Courau, T.; Jaszczak, R. G.; Samad, B.; Flynn, E.; Reeder, G. C.; Chew, N. W.; Tsui, J.; Ray, A.; Wismer, H.; Bunis, D.; Lupin-Jimenez, L.; Gavil, N. V.; Masopust, D.; Graham, J. P.; Skelly, D. A.; Vesco, X.; Liu, E. T.; Fragiadakis, G. K.; Combes, A. J.; Krummel, M. F.

Mouse models are frequently used to develop treatments for human cancer. Yet, we lack a comprehensive understanding of the comparative organization of mouse and human tumor microenvironments (mu/huTMEs). Through immunoprofiling of commonly used mouse models, we found that the immune composition of most muTMEs resemble poorly infiltrated human tumors extensively biased toward high macrophages densities. Relatedly, we discover species-specific biases of chemokine expression networks, factors which drive TMEs assembly. Further, assessing coarse cellular networks, we find conserved correlations between some immune cell frequencies, while other relationships only appear conserved in the huTMEs matching muTME profiles.

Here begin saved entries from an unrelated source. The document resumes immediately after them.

import Literature.Geometry.Lorentzian.KerrTimeDerivative
import HarnessLib

/-!
# Local energy decay on subextremal Kerr from integrated local energy decay
# (Dafermos–Rodnianski–Shlapentokh-Rothman, Thm. 3.2 ⟹ `E_loc(τ, R) → 0`)

(family `gr`, statement **gr.S24**; namespace `Literature.Geometry.Lorentzian`)

`BlackHoles.lean` vendors the qualitative local energy decay statement
`drsr_wave_local_energy_decay_kerr` (for `|a| < M` and every admissible wave `ψ`, the coordinate
energy `E_loc(τ, R)` through `{t* = τ} ∩ {r > r₊} ∩ {‖y‖ ≤ R}` tends to `0` as `τ → ∞`;
Dafermos–Rodnianski–Shlapentokh-Rothman, arXiv:1402.7034 = Ann. of Math. 183 (2016), Cor. 3.1)
and proves it from the polynomial bound `drsr_wave_polynomial_decay_kerr`, which
`KerrHyperboloidalFlux.lean` reduces to Cor. 3.1 in flux form through a hyperboloidal foliation
(named fact `Kerr.drsr_corollary_3_1_scri_flux_decay`); Cor. 3.1 in turn rests on the `r^p`
"black box" of Dafermos–Rodnianski (arXiv:0910.4957). This file gives a **second, independent
derivation from DRSR's Theorem 3.2** — the higher-order integrated local energy decay estimate
(25), proved in that paper (§§9–11), vendored in local form as the named fact
`drsr_wave_integrated_decay_kerr` of `KerrWaveDecay.lean`
(`∫₀^∞ E_loc(τ, R) dτ ≤ C(M, a, R) · E₂[ψ](0)`):

* `drsr_wave_local_energy_decay_kerr_of_integrated_decay :
    drsr_wave_integrated_decay_kerr → drsr_wave_local_energy_decay_kerr` (**proved**).

The argument is the classical passage from integrated to pointwise-in-time decay, for which
`KerrWaveDecay.lean` recorded only the statement-level consequence
`drsr_wave_integrated_decay_kerr.frequently_lt` ("together with a local-in-time energy
inequality this is the classical route to `E_loc(τ, R) → 0`"). No energy estimate is needed:

1. `tendsto_zero_of_le_add_lintegral` — if `f, g : ℝ → [0, ∞]` have finite integrals on `(0, ∞)`
   and `f(τ₂) ≤ f(τ₁) + ∫_{τ₁}^{τ₂} (f + g)` for `0 < τ₁ ≤ τ₂`, then `f(τ) → 0` (on `[τ − 1, τ]`
   the function `f` dips below `ε/2`, and the increment from there is a tail integral);
   `lintegral_Ioi_eq_tsum`, `exists_lintegral_Ioi_lt` (tails of finite integrals are small, by
   countable additivity over `(n, n + 1]` — no measurability needed).
2. `coordEnergyDensity_le_add_lintegral` — for smooth `ψ` and a slice point `y`, the density
   `e(t) = ∑_μ (∂_μψ̃)²(t, y)` has `e' = 2 ∑_μ ∂_μψ̃ ∂_μ(Tψ)~ ≤ e[ψ] + e[Tψ]` (the partial
   derivatives commute, `KerrTimeDerivative.lean`), so `e(τ₂) ≤ e(τ₁) + ∫_{τ₁}^{τ₂} (e[ψ] + e[Tψ])`
   by the fundamental theorem of calculus.
3. `localSliceEnergy_le_add_lintegral` — integrating over the coordinate ball and exchanging the
   integrals (Tonelli, with the measurability of `KerrTimeDerivative.lean`):
   `E_loc[ψ](τ₂, R) ≤ E_loc[ψ](τ₁, R) + ∫_{τ₁}^{τ₂} (E_loc[ψ] + E_loc[Tψ])(t, R) dt`.
4. Integrated decay for `ψ` and for the admissible wave `Tψ` (`IsAdmissibleKerrWave.timeDeriv`),
   both with finite second-order initial energy
   (`IsAdmissibleKerrWave.sliceSobolevEnergy_two_lt_top`), makes `f = E_loc[ψ](·, R)` and
   `g = E_loc[Tψ](·, R)` integrable on `(0, ∞)`, and step 1 applies.

Thus the trust base of `drsr_wave_local_energy_decay_kerr` along this route is the single named
fact `drsr_wave_integrated_decay_kerr` (DRSR Thm. 3.2 (25), `j = 2`, local consequence form; see
the docstring of that fact for the identification with the printed estimate).

## References

* M. Dafermos, I. Rodnianski, Y. Shlapentokh-Rothman, *Decay for solutions of the wave equation
  on Kerr exterior spacetimes III: the full subextremal case `|a| < M`*, Ann. of Math. 183 (2016)
  787–913, arXiv:1402.7034: §3.2 Thm. 3.2 (25), §3.3 Cor. 3.1, §3.4 (logic of the proof)
  (key `DafermosRodnianskiShlapentokhrothman2014`).
* M. Dafermos, I. Rodnianski, *Lectures on black holes and linear waves*, arXiv:0811.0354, §4
  (local energies) (key `DafermosRodnianski2008`).
-/

noncomputable section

Despite this variable alignment, we define robust cell type-specific gene expression programs conserved in TMEs across species and cohorts and identify ones that are coordinated between cell populations in both species. Together, we isolate and offer methods to study the multiple areas of hazard and opportunities for using mice to model human cancer.